Scan the records for the line containing "the δ-closer: the"; extract it and all later lines, verbatim, through the end, and nothing before it.

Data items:
______

import Literature.NumberTheory.Automorphic.CDTTheorem712
import Literature.NumberTheory.EllipticCurves.ModFiveCongruenceHesseFamily
import Literature.NumberTheory.EllipticCurves.Fisher2012.HesseFamilyFiveClosedForms
import HarnessLib

/-!
# stub-ideation k2 · GENERATION 14 (FAMILY 2 — RESHAPE) — `stub_switch`, crux `FreyModularity`
# THE BRIDGE: one proof of Fisher 13.2 (i), n = 5, discharges BOTH registered formulations, and the
# δ-closers of the landing.

Companion of `STUB-IDEAS-stub_switch-2.md` (gen 14).  New helper statements of this generation:

* H1a/H1b `C4_eq_eval_hesseC4`, `C6_eq_eval_hesseC6` — the ABC-side Hesse polynomials
  (`HesseFamilyFive.C4/C6`, `ModFiveCongruenceHessePolynomials.lean`, quotients of derivative forms)
  ARE the BSD-side ones (`Fisher2012.hesseC4/C6`, `MvPolynomial.pderiv` + PROVED closed forms
  `eval_hesseC4/eval_hesseC6`).  Pure `ring` identities of degree 20 / 30.
* H1 `member_eq_hessePencil5` — hence the two pencils are the SAME Weierstrass curves.
* H2/H2' — `HesseFamilyFive.thm132_geomTorsionFive_of_hesseFamily ↔ Fisher2012.thm132_fiveCongruent_hessePencil`
  (the ABC named fact F1 and the BSD named fact F1′, ~30 BSD Theorems consumers).
* H4 `stub_switch_of_CDT` — the registered stub header is `BCDT.CDT_three_five_switch` by `δ`.
-/

set_option linter.style.longLine false
set_option linter.dupNamespace false

namespace Summit.ABC.ABC.Cruxes.FreyModularity.StubSwitchK2g14

open Literature.NumberTheory.EllipticCurves Literature.NumberTheory.EllipticCurves.HesseFamilyFive
open Literature.NumberTheory.Automorphic Literature.NumberTheory.Automorphic.BCDT WeierstrassCurve
open Literature.NumberTheory.GaloisRepresentations

/-! ## H1a / H1b — the polynomial bridge (one prover cycle each; `ring` after the closed forms) -/

set_option maxHeartbeats 4000000 in
/-- H1a. [cite: Fisher2012Hessian, §8 (n = 5, display defining 𝔠₄)] -/
theorem C4_eq_eval_hesseC4 (c₄ c₆ l m : ℚ) :
    C4 c₄ c₆ l m = MvPolynomial.eval ![l, m] (Fisher2012.hesseC4 c₄ c₆) := by
  rw [Fisher2012.eval_hesseC4]
  simp only [C4, Dll, Dmm, Dlm]
  ring

set_option maxHeartbeats 8000000 in
/-- H1b. [cite: Fisher2012Hessian, §8 (n = 5, display defining 𝔠₆)] -/
theorem C6_eq_eval_hesseC6 (c₄ c₆ l m : ℚ) :
    C6 c₄ c₆ l m = MvPolynomial.eval ![l, m] (Fisher2012.hesseC6 c₄ c₆) := by
  rw [Fisher2012.eval_hesseC6]
  simp only [C6, C4l, C4m, Dl, Dm, Dll, Dmm, Dlm, Dlll, Dllm, Dlmm, Dmmm]
  ring

/-! ## H1 — the two pencils coincide -/

/-- H1. [cite: Fisher2012Hessian, Thm. 13.2 (the family E_{λ,μ})] -/
theorem member_eq_hessePencil5 (c₄ c₆ l m : ℚ) :
    (⟨0, 0, 0, -27 * C4 c₄ c₆ l m, -54 * C6 c₄ c₆ l m⟩ : WeierstrassCurve ℚ) =
      Fisher2012.hessePencil5 c₄ c₆ l m := by
  rw [Fisher2012.hessePencil5, C4_eq_eval_hesseC4, C6_eq_eval_hesseC6]

/-! ## H2 / H2' — the two registered named facts are equivalent -/

/-- H2: ABC-side F1 ⇒ BSD-side F1′. [cite: Fisher2012Hessian, Thm. 13.2 (i), n = 5] -/
theorem fiveCongruent_hessePencil_of_hesseFamily (hF : thm132_geomTorsionFive_of_hesseFamily) :
    Fisher2012.thm132_fiveCongruent_hessePencil := by
  intro c₄ c₆ l m _ _
  exact hF (Fisher2012.c4c6Model c₄ c₆) (Fisher2012.hessePencil5 c₄ c₆ l m) c₄ c₆ l m rfl
    (member_eq_hessePencil5 c₄ c₆ l m).symm

/-- H2': BSD-side F1′ ⇒ ABC-side F1. [cite: Fisher2012Hessian, Thm. 13.2 (i), n = 5] -/
theorem hesseFamily_of_fiveCongruent_hessePencil (hF : Fisher2012.thm132_fiveCongruent_hessePencil) :
    thm132_geomTorsionFive_of_hesseFamily := by
  intro E E' iE iE' c₄ c₆ l m hE hE'
  subst hE
  rw [member_eq_hessePencil5] at hE'
  subst hE'
  haveI : (Fisher2012.c4c6Model c₄ c₆).IsElliptic := iE
  exact hF c₄ c₆ l m

/-! ## H4 — the δ-closer: the registered stub header IS `BCDT.CDT_three_five_switch` -/

/-- H4 (shape of the final Theorems closer `theorem stub_switch : <verbatim> := CDT_three_five_switch_holds`). [folklore] -/
theorem stub_switch_of_CDT (h : CDT_three_five_switch) :
    ∀ (W : WeierstrassCurve ℚ) [W.IsElliptic], ¬ 27 ∣ W.conductorNorm ℤ →
      (∀ ρ₃ : ModPGaloisRep ℚ (ZMod 3) 2, W.IsTorsionGaloisRep 3 ρ₃ →
        ¬ ρ₃.IsAbsIrreducibleOverSqrt (-3)) →
      ∀ (ρ : ModPGaloisRep ℚ (ZMod 5) 2), W.IsTorsionGaloisRep 5 ρ → ρ.IsAbsIrreducibleOverSqrt 5 →
      ∃ (W' : WeierstrassCurve ℚ) (_ : W'.IsElliptic), W'.IsTorsionGaloisRep 5 ρ ∧
        ∃ ρ₃' : ModPGaloisRep ℚ (ZMod 3) 2, W'.IsTorsionGaloisRep 3 ρ₃' ∧
          ρ₃'.IsAbsIrreducibleOverSqrt (-3) := h

end Summit.ABC.ABC.Cruxes.FreyModularity.StubSwitchK2g14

______

> [Task solution]
/-! ## H4 — the δ-closer: the registered stub header IS `BCDT.CDT_three_five_switch` -/

/-- H4 (shape of the final Theorems closer `theorem stub_switch : <verbatim> := CDT_three_five_switch_holds`). [folklore] -/
theorem stub_switch_of_CDT (h : CDT_three_five_switch) :
    ∀ (W : WeierstrassCurve ℚ) [W.IsElliptic], ¬ 27 ∣ W.conductorNorm ℤ →
      (∀ ρ₃ : ModPGaloisRep ℚ (ZMod 3) 2, W.IsTorsionGaloisRep 3 ρ₃ →
        ¬ ρ₃.IsAbsIrreducibleOverSqrt (-3)) →
      ∀ (ρ : ModPGaloisRep ℚ (ZMod 5) 2), W.IsTorsionGaloisRep 5 ρ → ρ.IsAbsIrreducibleOverSqrt 5 →
      ∃ (W' : WeierstrassCurve ℚ) (_ : W'.IsElliptic), W'.IsTorsionGaloisRep 5 ρ ∧
        ∃ ρ₃' : ModPGaloisRep ℚ (ZMod 3) 2, W'.IsTorsionGaloisRep 3 ρ₃' ∧
          ρ₃'.IsAbsIrreducibleOverSqrt (-3) := h

end Summit.ABC.ABC.Cruxes.FreyModularity.StubSwitchK2g14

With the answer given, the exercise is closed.